Der SC Hainberg hat in den Jahren 2018 und 2019 zwölf Kurse angeboten, die bei Geflüchteten äußerst beliebt sind. Als Schwimmtrainerin konnte Darja Elster vom TWG 1861 gewonnen werden. Die Teilnehmer seien zum Teil „sehr verkrampft“, berichtet Elster. „Wir bringen ihnen die Basics bei, sie müssen Vertrauen aufbauen.“

Im Übungsbecken des Badeparadieses Eiswiese kann der Boden bis zu einer Wassertiefe von rund 60 Zentimetern angehoben werden – trotzdem sei es nicht nur für die Teilnehmer mit Mittelmeer-Erfahrung schwer, erzählt Elster. „Sie trauen sich erst gar nicht ins Wasser oder können sich im Wasser nicht hinlegen.“ Deshalb arbeiten die Trainer mit sogenannten Poolnudeln und Schwimmbrettern. Elster: „Der Kurs wäre sonst nicht möglich.“

Elster ist nicht nur die Schwimmtrainerin von Adam Dhab, sie ist an der Arnoldi-Schule, an der BBS I, auch seine Lehrerin – er besucht ihre Sprachlernklasse. Ihr Kollege Roman Müller, der in seiner Berufseinstiegsklasse ebenfalls falls ausschließlich Geflüchtete unterrichtet, organsierte das Angebot an der Arnoldi-Schule zusammen mit Lars Willmann und unterstützte Darja Elster im Becken.  Wie ein Lauffeuer hat sich in den Sprachlernklassen der Göttinger Schulen das Angebot des SC Hainberg herumgesprochen. Für den nächsten Kurs liegen 50 Anfragen vor, Platz ist aber nur für jeweils zehn Männer und Frauen, die in getrennten Kursen üben.

Dhab hatte zumindest einige Vorkenntnisse: Als er klein war, habe er daheim im Sudan in einer besseren Pfütze ein bisschen geplanscht, sagt der 22-Jährige, 2017 habe er dann im seichten Wasser vor der Küste Libyens geübt. „Ein bisschen mit den Händen“, berichtet er, „mit den Beinen gar nicht“.

Im Schwimmkurs lernte Dhab also zunächst, unter Wasser seine Beine zu gebrauchen – aber richtig: „Adam ist unter Wasser immer Fahrrad gefahren“, sagt Elster, und beide müssen lachen.
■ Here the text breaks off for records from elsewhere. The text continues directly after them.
open scoped Classical in
/-- Root-class multiplicities are monotone in the root sets. -/
theorem endMultRootA_le_of_roots {X : Finset (EuclideanSpace ℝ (Fin 3))} {v : WordVersion} {G₁ G₂ : EuclideanSpace ℝ (Fin 3) ≃ₗᵢ[ℝ] EuclideanSpace ℝ (Fin 3)}
    {R₁ R₁' R₂ R₂' : Finset (EuclideanSpace ℝ (Fin 3))} (hR₁ : R₁' ⊆ R₁) (hR₂ : R₂' ⊆ R₂) (b : EuclideanSpace ℝ (Fin 3)) :
    endMultRootA X v ⟨G₁, R₁'⟩ ⟨G₂, R₂'⟩ b ≤ endMultRootA X v ⟨G₁, R₁⟩ ⟨G₂, R₂⟩ b := by
  unfold endMultRootA
  refine card_le_card fun q hq => mem_filter.2 ⟨(mem_filter.1 hq).1, ?_⟩
  rcases (mem_filter.1 hq).2 with h | h
  · exact Or.inl (isRootEndPair_of_roots hR₁ h)
  · exact Or.inr (isRootEndPair_of_roots hR₂ h)

open scoped Classical in
/-- **The root row is ANTITONE in the root sets**: a row for `(⟨G₁, R₁⟩, ⟨G₂, R₂⟩)` gives the row for any sub-rooted pair `(⟨G₁, R₁'⟩, ⟨G₂, R₂'⟩)`. -/
theorem localEndRowRootA_of_roots {v : WordVersion} {sF : ℝ} {G₁ G₂ : EuclideanSpace ℝ (Fin 3) ≃ₗᵢ[ℝ] EuclideanSpace ℝ (Fin 3)}
    {R₁ R₁' R₂ R₂' : Finset (EuclideanSpace ℝ (Fin 3))} (hR₁ : R₁' ⊆ R₁) (hR₂ : R₂' ⊆ R₂) (h : LocalEndRowRootA v sF ⟨G₁, R₁⟩ ⟨G₂, R₂⟩) :
    LocalEndRowRootA v sF ⟨G₁, R₁'⟩ ⟨G₂, R₂'⟩ := by
  intro X hX z hz hz11
  refine le_trans ?_ (h X hX z hz hz11)
  have hD : ∀ b, 0 ≤ pooledDef X b := by
    intro b
    refine sum_nonneg fun z' hz' => ?_
    have : ((X.filter fun q => dist z' q = 1).card : ℝ) ≤ 11 := by exact_mod_cast (mem_filter.1 hz').2.2
    linarith
  calc ∑ b ∈ X.filter (fun b => dist z b ≤ 1 ∧ 0 < endMultRootA X v ⟨G₁, R₁'⟩ ⟨G₂, R₂'⟩ b),
        (endMultRootA X v ⟨G₁, R₁'⟩ ⟨G₂, R₂'⟩ b : ℝ) / pooledDef X b
      ≤ ∑ b ∈ X.filter (fun b => dist z b ≤ 1 ∧ 0 < endMultRootA X v ⟨G₁, R₁'⟩ ⟨G₂, R₂'⟩ b),
          (endMultRootA X v ⟨G₁, R₁⟩ ⟨G₂, R₂⟩ b : ℝ) / pooledDef X b :=
        sum_le_sum fun b _ => div_le_div_of_nonneg_right (by exact_mod_cast endMultRootA_le_of_roots hR₁ hR₂ b) (hD b)
    _ ≤ ∑ b ∈ X.filter (fun b => dist z b ≤ 1 ∧ 0 < endMultRootA X v ⟨G₁, R₁⟩ ⟨G₂, R₂⟩ b),
          (endMultRootA X v ⟨G₁, R₁⟩ ⟨G₂, R₂⟩ b : ℝ) / pooledDef X b := by
        refine sum_le_sum_of_subset_of_nonneg (fun b hb => ?_) fun b _ _ => div_nonneg (Nat.cast_nonneg _) (hD b)
        obtain ⟨hbX, hd, hpos⟩ := mem_filter.1 hb
        exact mem_filter.2 ⟨hbX, hd, lt_of_lt_of_le hpos (endMultRootA_le_of_roots hR₁ hR₂ b)⟩

/-- **THE LINK (cf-p1 (ccc)(2)(ii))**: `ThreePayerRoot → BiFrameRootGradedCapWin₃ s → EndRowBiFrameRootA v2 s` — the bi-frame root-class row BY NAME for the (β)
two-plate pooling (`hexagon_twoPlate_sources_le_payers_cuts_root`), for EVERY frame pair `(G₁, G₂)` (systems `⟨G₁, inPlaneRoots G₁ 1⟩`, `⟨G₂, inPlaneRoots G₂ (−1)⟩`,
sub-rooted in `basalSystem G₁`, `basalSystem G₂`). -/
theorem endRowBiFrameRootA_of_threePayerRoot_of_biFrameWin₃ (h3 : ThreePayerRoot) {s : ℝ} (h : BiFrameRootGradedCapWin₃ s) :
    EndRowBiFrameRootA WordVersion.v2 s :=
  fun G₁ G₂ => localEndRowRootA_of_roots (inPlaneRoots_subset_basalHexagon G₁ 1) (inPlaneRoots_subset_basalHexagon G₂ (-1))
    (localEndRowRootA_basal_of_biFrameWin₃ h3 h G₁ G₂)

/-- **THE LINK under lane F's `ThreePayer`** (registered/derived in lane F v8.4 as `stub_threePayer`): `ThreePayer → BiFrameRootGradedCapWin₃ s → EndRowBiFrameRootA v2 s`. -/
theorem endRowBiFrameRootA_of_threePayer_of_biFrameWin₃ (h3 : ThreePayer) {s : ℝ} (h : BiFrameRootGradedCapWin₃ s) : EndRowBiFrameRootA WordVersion.v2 s :=
  endRowBiFrameRootA_of_threePayerRoot_of_biFrameWin₃ (threePayerRoot_of_threePayer h3) h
In den Kursen wird der Boden des Übungsbeckens nach und nach abgesenkt, am Ende haben die Schwimmschüler Brust- und Rückenschwimmen und den Kraulbeinschlag kennengelernt.
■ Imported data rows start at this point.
import Summits.KontsevichZagierPeriods.KontsevichZagierPeriods.Theorems.PlanarAreas.Negative.GreenBandsLoadBearing
import Literature.NumberTheory.Transcendental.KZLogCalculus

/-!
# `PlanarAreas` (stmt-KontsevichZagierPeriods-4990), line `green-native-bands`: load-bearing
# hypotheses of the worker sub-stub `stub_bandNewtonLeibniz_subband` (negative lemmas, gen 3)

Refuter unit `drefute-stmt-KontsevichZagierPeriods-4990-g3` on the two sub-goals of the engine
`stub_bandNewtonLeibniz` registered by the lead's worker at 2026-08-16T03:56Z/03:57Z
(`stub_bandNewtonLeibniz_cad`, `stub_bandNewtonLeibniz_subband`; skeleton sha 495091be93cf).
`stub_bandNewtonLeibniz_subband` — rule (3) down ONE closed sub-band `KZlog.band C lo hi` of the
band `{a₀ ≤ x ≤ a₁, α x ≤ y ≤ β x}`, with the primitive `F` of the engine and the conclusion a single
`KZ.newtonLeibnizRel` instance — is TRUE on paper (all eight clauses of `KZ.newtonLeibnizRel` are met
with `n = 1`, `a = lo`, `b = hi` and the SAME `F`; see the drefute note `Negative-notes/` next to the
skeleton). Here we record, kernel-checked, which of its guards are LOAD-BEARING. Each statement below
is the registered signature verbatim with ONE clause weakened or deleted, and each is false:

* `not_subbandWithLE` — `∀ x ∈ C, lo x < hi x` weakened to `lo x ≤ hi x`: with `lo = hi ≡ 2` over
  `C = (0,1)` the last hypothesis is void and the degenerate sub-band `C × {2}` is not inside the unit
  square, so the conclusion's `Bd.domain ⊆ r.domain` fails. Moral: STRICTNESS is not cosmetic — it is
  the only carrier of `α (x 0) ≤ lo x` and `hi x ≤ β (x 0)` (closed sub-fibre inside the closed
  fibre), which the proof needs for `Bd.domain ⊆ r.domain`, for restricting the closed-fibre
  continuity of `F`, and for reading `F` at the end points.
* `not_subbandWithoutBandGuard` — delete `α (x 0) < t ∧ t < β (x 0)` from the last hypothesis:
  the sub-band `C × [2,3]` is then admissible and again not inside the square.
* `not_subbandWithoutZGuard` — delete `Fin.snoc x t ∉ Z` from the last hypothesis: with `Z = univ`
  the derivative hypothesis is void, and `F = y` on `[0,1]²` with integrand `0` would give
  `[(0,1) × [0,1], 0] − [(0,1), 1] ∈ newtonLeibnizRel`, i.e. `0 = 1` by soundness
  (`KZ.Equivalent.value_eq_holds`). So the sub-bands fed to this stub MUST avoid `Z` — exactly what
  the companion sub-stub `stub_bandNewtonLeibniz_cad` (two-set cylindrical decomposition adapted to
  the open band and to `Z`) supplies: over a base interval every 2-dimensional band is disjoint from
  the null set `Z`.

* (companion file `GreenBandsSubbandStrip.lean`: `not_subbandWithoutStrip` — deleting `C ⊆ {a₀ < x 0 < a₁}`
  fails at the level of the single MOVE, by Darboux on the end-point fibre.)

Paper remarks (no Lean content): the boundedness hypothesis `∃ M, |F| ≤ M` is a convenience (the base
integrand is bounded a.e. by the fibre integral of `|r.integrand|`, FTC + Tonelli); the closed-fibre
continuity of `F` is load-bearing exactly as for the parent (`not_bandNLWithoutFibreContinuity`,
witness `𝟙{y ≥ 1}`).
-/

noncomputable section

open Set MeasureTheory MvPolynomial Filter Topology
open Literature.NumberTheory.Transcendental Literature.ModelTheory.ExponentialFields

namespace Summit.KontsevichZagierPeriods.PlanarAreas.Negative.GreenBands

/-! ## Shared test data -/

/-- The constant function `c` on `ℝ¹` is `ℚ`-semialgebraic on the base `(0,1)` for `c ∈ ℕ`. -/
theorem isSemialgebraicFunOn_const_baseSet (c : ℕ) :
    IsSemialgebraicFunOn ℚ baseSet (fun _ : Fin 1 → ℝ => (c : ℝ)) :=
  isSemialgebraicFunOn_natCast isSemialgebraic_baseSet c

/-- The constant `0` is `ℚ`-semialgebraic on the closed unit square. -/
theorem isSemialgebraicFunOn_zero_closedSquareSet :
    IsSemialgebraicFunOn ℚ closedSquareSet (fun _ : Fin 2 → ℝ => (0 : ℝ)) := by
  simpa using isSemialgebraicFunOn_natCast isSemialgebraic_closedSquareSet 0

/-- The base point `x₀ = (½) ∈ (0,1) ⊂ ℝ¹`. -/
def xHalf : Fin 1 → ℝ := fun _ => 1 / 2

/-- `xHalf` lies in the base `(0,1)`. -/
theorem xHalf_mem_baseSet : xHalf ∈ baseSet := by
  simp only [baseSet, xHalf, mem_setOf_eq, Rat.cast_zero, Rat.cast_one, mem_Ioo]
  norm_num

/-- A point `(x, t)` of the closed unit square has `t ≤ 1`. -/
theorem snoc_mem_closedSquareSet_le {x : Fin 1 → ℝ} {t : ℝ}
    (h : (Fin.snoc x t : Fin 2 → ℝ) ∈ closedSquareSet) : t ≤ 1 := by
  have h' : (Fin.snoc x t : Fin 2 → ℝ) (Fin.last 1) ≤ 1 := h.2.2.2
  rwa [Fin.snoc_last] at h'

/-! ## (1) Strictness `lo < hi` is load-bearing -/

/-- `stub_bandNewtonLeibniz_subband` with `∀ x ∈ C, lo x < hi x` WEAKENED to `lo x ≤ hi x`
(everything else verbatim). -/
def SubbandWithLE : Prop := ∀ (a₀ a₁ : ℚ) (α β : ℝ → ℝ) (F : (Fin 2 → ℝ) → ℝ)
    (Z : Set (Fin 2 → ℝ)) (r : KZ.IntegralRep 2),
    r.domain = {p : Fin 2 → ℝ | p 0 ∈ Set.Icc (a₀ : ℝ) a₁ ∧ α (p 0) ≤ p 1 ∧ p 1 ≤ β (p 0)} →
    IsSemialgebraicFunOn ℚ r.domain F → (∃ M : ℝ, ∀ p ∈ r.domain, |F p| ≤ M) →
    (∀ t ∈ Set.Ioo (a₀ : ℝ) a₁, ContinuousOn (fun s : ℝ => F ![t, s]) (Set.Icc (α t) (β t))) →
    (∀ p ∈ r.domain, p 0 ∈ Set.Ioo (a₀ : ℝ) a₁ → α (p 0) < p 1 → p 1 < β (p 0) → p ∉ Z →
      HasDerivAt (fun s : ℝ => F ![p 0, s]) (r.integrand p) (p 1)) →
    ∀ {C : Set (Fin 1 → ℝ)}, IsSemialgebraic ℚ C → C ⊆ {x | x 0 ∈ Set.Ioo (a₀ : ℝ) a₁} →
    ∀ {lo hi : (Fin 1 → ℝ) → ℝ}, IsSemialgebraicFunOn ℚ C lo → IsSemialgebraicFunOn ℚ C hi →
    (∀ x ∈ C, lo x ≤ hi x) →
    (∀ x ∈ C, ∀ t ∈ Set.Ioo (lo x) (hi x), (α (x 0) < t ∧ t < β (x 0)) ∧
      (Fin.snoc x t : Fin 2 → ℝ) ∉ Z) →
    ∃ (Bd : KZ.IntegralRep 2) (b : KZ.IntegralRep 1), Bd.domain = KZlog.band C lo hi ∧
      Bd.domain ⊆ r.domain ∧ Bd.integrand = r.integrand ∧ b.domain = C ∧
      (b.integrand = fun x => F (Fin.snoc x (hi x)) - F (Fin.snoc x (lo x))) ∧
      KZ.of Bd - KZ.of b ∈ KZ.newtonLeibnizRel

/-- **Strictness `lo < hi` is load-bearing in `stub_bandNewtonLeibniz_subband`.** With `lo ≤ hi`
take the unit square (`α = 0`, `β = 1`, `F = 0`, integrand `0`, `Z = ∅`), `C = (0,1)` and the
pinched sub-band `lo = hi ≡ 2`: every hypothesis holds (the guard on `Ioo (lo x) (hi x) = ∅` is
void) but `KZlog.band C 2 2 = C × {2} ⊄ [0,1]²`. -/
theorem not_subbandWithLE : ¬ SubbandWithLE := by
  intro h
  have hbd : ∃ M : ℝ, ∀ p ∈ zeroSquare.domain, |(fun _ : Fin 2 → ℝ => (0 : ℝ)) p| ≤ M :=
    ⟨0, fun p _ => by simp⟩
  have hder : ∀ p ∈ zeroSquare.domain, p 0 ∈ Set.Ioo (((0 : ℚ)) : ℝ) ((1 : ℚ) : ℝ) →
      (fun _ : ℝ => (0 : ℝ)) (p 0) < p 1 → p 1 < (fun _ : ℝ => (1 : ℝ)) (p 0) →
      p ∉ (∅ : Set (Fin 2 → ℝ)) →
      HasDerivAt (fun s : ℝ => (fun _ : Fin 2 → ℝ => (0 : ℝ)) ![p 0, s]) (zeroSquare.integrand p) (p 1) := by
    intro p _ _ _ _ _
    simpa using hasDerivAt_const (p 1) (0 : ℝ)
  have hlo : IsSemialgebraicFunOn ℚ baseSet (fun _ : Fin 1 → ℝ => (2 : ℝ)) := by
    simpa using isSemialgebraicFunOn_const_baseSet 2
  obtain ⟨Bd, b, hBd, hsub, -, -, -, -⟩ := h 0 1 (fun _ => 0) (fun _ => 1) (fun _ => 0) ∅ zeroSquare
    closedSquareSet_eq_band isSemialgebraicFunOn_zero_closedSquareSet hbd
    (fun t _ => continuousOn_const) hder (C := baseSet) isSemialgebraic_baseSet (fun x hx => hx)
    (lo := fun _ => 2) (hi := fun _ => 2) hlo hlo (fun x _ => le_rfl)
    (fun x _ t ht => (lt_irrefl (2 : ℝ) (ht.1.trans ht.2)).elim)
  have hz : (Fin.snoc xHalf (2 : ℝ) : Fin 2 → ℝ) ∈ Bd.domain := by
    rw [hBd, KZlog.snoc_mem_band]
    exact ⟨xHalf_mem_baseSet, by simp⟩
  have h2 : (2 : ℝ) ≤ 1 := snoc_mem_closedSquareSet_le (hsub hz)
  norm_num at h2

/-! ## (2) The band guard `α (x 0) < t < β (x 0)` is load-bearing -/

/-- `stub_bandNewtonLeibniz_subband` with the clause `α (x 0) < t ∧ t < β (x 0)` DELETED from the
last hypothesis (everything else verbatim). -/
def SubbandWithoutBandGuard : Prop := ∀ (a₀ a₁ : ℚ) (α β : ℝ → ℝ) (F : (Fin 2 → ℝ) → ℝ)
    (Z : Set (Fin 2 → ℝ)) (r : KZ.IntegralRep 2),
    r.domain = {p : Fin 2 → ℝ | p 0 ∈ Set.Icc (a₀ : ℝ) a₁ ∧ α (p 0) ≤ p 1 ∧ p 1 ≤ β (p 0)} →
    IsSemialgebraicFunOn ℚ r.domain F → (∃ M : ℝ, ∀ p ∈ r.domain, |F p| ≤ M) →
    (∀ t ∈ Set.Ioo (a₀ : ℝ) a₁, ContinuousOn (fun s : ℝ => F ![t, s]) (Set.Icc (α t) (β t))) →
    (∀ p ∈ r.domain, p 0 ∈ Set.Ioo (a₀ : ℝ) a₁ → α (p 0) < p 1 → p 1 < β (p 0) → p ∉ Z →
      HasDerivAt (fun s : ℝ => F ![p 0, s]) (r.integrand p) (p 1)) →
    ∀ {C : Set (Fin 1 → ℝ)}, IsSemialgebraic ℚ C → C ⊆ {x | x 0 ∈ Set.Ioo (a₀ : ℝ) a₁} →
    ∀ {lo hi : (Fin 1 → ℝ) → ℝ}, IsSemialgebraicFunOn ℚ C lo → IsSemialgebraicFunOn ℚ C hi →
    (∀ x ∈ C, lo x < hi x) →
    (∀ x ∈ C, ∀ t ∈ Set.Ioo (lo x) (hi x), (Fin.snoc x t : Fin 2 → ℝ) ∉ Z) →
    ∃ (Bd : KZ.IntegralRep 2) (b : KZ.IntegralRep 1), Bd.domain = KZlog.band C lo hi ∧
      Bd.domain ⊆ r.domain ∧ Bd.integrand = r.integrand ∧ b.domain = C ∧
      (b.integrand = fun x => F (Fin.snoc x (hi x)) - F (Fin.snoc x (lo x))) ∧
      KZ.of Bd - KZ.of b ∈ KZ.newtonLeibnizRel

/-- **The band guard is load-bearing in `stub_bandNewtonLeibniz_subband`.** Without it the
sub-band `C × [2,3]` over `C = (0,1)` (outside the unit square, `Z = ∅`, `F = 0`) is admissible,
and `Bd.domain ⊆ r.domain` fails. -/
theorem not_subbandWithoutBandGuard : ¬ SubbandWithoutBandGuard := by
  intro h
  have hbd : ∃ M : ℝ, ∀ p ∈ zeroSquare.domain, |(fun _ : Fin 2 → ℝ => (0 : ℝ)) p| ≤ M :=
    ⟨0, fun p _ => by simp⟩
  have hder : ∀ p ∈ zeroSquare.domain, p 0 ∈ Set.Ioo (((0 : ℚ)) : ℝ) ((1 : ℚ) : ℝ) →
      (fun _ : ℝ => (0 : ℝ)) (p 0) < p 1 → p 1 < (fun _ : ℝ => (1 : ℝ)) (p 0) →
      p ∉ (∅ : Set (Fin 2 → ℝ)) →
      HasDerivAt (fun s : ℝ => (fun _ : Fin 2 → ℝ => (0 : ℝ)) ![p 0, s]) (zeroSquare.integrand p) (p 1) := by
    intro p _ _ _ _ _
    simpa using hasDerivAt_const (p 1) (0 : ℝ)
  have hlo : IsSemialgebraicFunOn ℚ baseSet (fun _ : Fin 1 → ℝ => (2 : ℝ)) := by
    simpa using isSemialgebraicFunOn_const_baseSet 2
  have hhi : IsSemialgebraicFunOn ℚ baseSet (fun _ : Fin 1 → ℝ => (3 : ℝ)) := by
    simpa using isSemialgebraicFunOn_const_baseSet 3
  obtain ⟨Bd, b, hBd, hsub, -, -, -, -⟩ := h 0 1 (fun _ => 0) (fun _ => 1) (fun _ => 0) ∅ zeroSquare
    closedSquareSet_eq_band isSemialgebraicFunOn_zero_closedSquareSet hbd
    (fun t _ => continuousOn_const) hder (C := baseSet) isSemialgebraic_baseSet (fun x hx => hx)
    (lo := fun _ => 2) (hi := fun _ => 3) hlo hhi (fun x _ => by norm_num)
    (fun x _ t _ => notMem_empty _)
  have hz : (Fin.snoc xHalf (2 : ℝ) : Fin 2 → ℝ) ∈ Bd.domain := by
    rw [hBd, KZlog.snoc_mem_band]
    exact ⟨xHalf_mem_baseSet, by norm_num⟩
  have h2 : (2 : ℝ) ≤ 1 := snoc_mem_closedSquareSet_le (hsub hz)
  norm_num at h2

/-! ## (3) The exceptional-set guard `(x, t) ∉ Z` is load-bearing -/

/-- `stub_bandNewtonLeibniz_subband` with the clause `Fin.snoc x t ∉ Z` DELETED from the last
hypothesis (everything else verbatim). -/
def SubbandWithoutZGuard : Prop := ∀ (a₀ a₁ : ℚ) (α β : ℝ → ℝ) (F : (Fin 2 → ℝ) → ℝ)
    (Z : Set (Fin 2 → ℝ)) (r : KZ.IntegralRep 2),
    r.domain = {p : Fin 2 → ℝ | p 0 ∈ Set.Icc (a₀ : ℝ) a₁ ∧ α (p 0) ≤ p 1 ∧ p 1 ≤ β (p 0)} →
    IsSemialgebraicFunOn ℚ r.domain F → (∃ M : ℝ, ∀ p ∈ r.domain, |F p| ≤ M) →
    (∀ t ∈ Set.Ioo (a₀ : ℝ) a₁, ContinuousOn (fun s : ℝ => F ![t, s]) (Set.Icc (α t) (β t))) →
    (∀ p ∈ r.domain, p 0 ∈ Set.Ioo (a₀ : ℝ) a₁ → α (p 0) < p 1 → p 1 < β (p 0) → p ∉ Z →
      HasDerivAt (fun s : ℝ => F ![p 0, s]) (r.integrand p) (p 1)) →
    ∀ {C : Set (Fin 1 → ℝ)}, IsSemialgebraic ℚ C → C ⊆ {x | x 0 ∈ Set.Ioo (a₀ : ℝ) a₁} →
    ∀ {lo hi : (Fin 1 → ℝ) → ℝ}, IsSemialgebraicFunOn ℚ C lo → IsSemialgebraicFunOn ℚ C hi →
    (∀ x ∈ C, lo x < hi x) →
    (∀ x ∈ C, ∀ t ∈ Set.Ioo (lo x) (hi x), α (x 0) < t ∧ t < β (x 0)) →
    ∃ (Bd : KZ.IntegralRep 2) (b : KZ.IntegralRep 1), Bd.domain = KZlog.band C lo hi ∧
      Bd.domain ⊆ r.domain ∧ Bd.integrand = r.integrand ∧ b.domain = C ∧
      (b.integrand = fun x => F (Fin.snoc x (hi x)) - F (Fin.snoc x (lo x))) ∧
      KZ.of Bd - KZ.of b ∈ KZ.newtonLeibnizRel

/-- **The guard `(x, t) ∉ Z` is load-bearing in `stub_bandNewtonLeibniz_subband`.** Delete it and
take `Z = univ` (derivative hypothesis void), the closed unit square with integrand `0`, the
primitive `F = y` (`|F| ≤ 1`, continuous on fibres), `C = (0,1)`, `lo = 0`, `hi = 1`: the stub would
put `[(0,1) × [0,1], 0] − [(0,1), 1]` in `newtonLeibnizRel ⊆ relations`, so `0 = 1` by soundness. -/
theorem not_subbandWithoutZGuard : ¬ SubbandWithoutZGuard := by
  intro h
  have hbd : ∃ M : ℝ, ∀ p ∈ zeroSquare.domain, |(fun p : Fin 2 → ℝ => p 1) p| ≤ M :=
    ⟨1, fun p hp => abs_le.mpr ⟨by linarith [hp.2.2.1], hp.2.2.2⟩⟩
  have hlo : IsSemialgebraicFunOn ℚ baseSet (fun _ : Fin 1 → ℝ => (0 : ℝ)) := by
    simpa using isSemialgebraicFunOn_const_baseSet 0
  have hhi : IsSemialgebraicFunOn ℚ baseSet (fun _ : Fin 1 → ℝ => (1 : ℝ)) := by
    simpa using isSemialgebraicFunOn_const_baseSet 1
  have hguard : ∀ x ∈ baseSet, ∀ t ∈ Set.Ioo ((fun _ : Fin 1 → ℝ => (0 : ℝ)) x)
      ((fun _ : Fin 1 → ℝ => (1 : ℝ)) x),
      (fun _ : ℝ => (0 : ℝ)) (x 0) < t ∧ t < (fun _ : ℝ => (1 : ℝ)) (x 0) :=
    fun x _ t ht => ht
  obtain ⟨Bd, b, hBd, -, hBi, hbdom, hbi, hrel⟩ := h 0 1 (fun _ => 0) (fun _ => 1) (fun p => p 1)
    univ zeroSquare closedSquareSet_eq_band isSemialgebraicFunOn_snd hbd
    (fun t _ => continuousOn_id.congr fun s _ => by simp) (fun p _ _ _ _ hZ => (hZ (mem_univ p)).elim)
    (C := baseSet) isSemialgebraic_baseSet (fun x hx => hx) (lo := fun _ => 0) (hi := fun _ => 1)
    hlo hhi (fun x _ => zero_lt_one) hguard
  have hv : Bd.value = b.value :=
    KZ.Equivalent.value_eq_holds (KZ.newtonLeibnizRel_subset_relations hrel)
  have hBv : Bd.value = 0 := by
    simp [KZ.IntegralRep.value, hBi]
  have hbv : b.value = 1 := by
    refine value_eq_of_const hbdom 1 fun z _ => ?_
    rw [hbi]
    show (Fin.snoc z (1 : ℝ) : Fin 2 → ℝ) (Fin.last 1) - (Fin.snoc z (0 : ℝ) : Fin 2 → ℝ) (Fin.last 1) = 1
    rw [Fin.snoc_last, Fin.snoc_last]
    norm_num
  rw [hBv, hbv] at hv
  exact zero_ne_one hv

end Summit.KontsevichZagierPeriods.PlanarAreas.Negative.GreenBands

end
Wenn man in den Sprachlernklassen frage, gäben drei Viertel der Schüler an, dass sie nicht schwimmen könnten, berichtet Elster. Dabei seien Schwimmkenntnisse lebenswichtig, ergänzt sie. Vor einigen Jahren sind in der Region mehrere Geflüchtete im Baggersee ertrunken – sie wollten lediglich dabei sein, mitmachen. Der soziale Aspekt war auch für Dhab ein starker Antrieb: „Im Sommer im Freibad konnten alle Leute schwimmen, nur ich konnte nicht so viel schwimmen“, berichtet er.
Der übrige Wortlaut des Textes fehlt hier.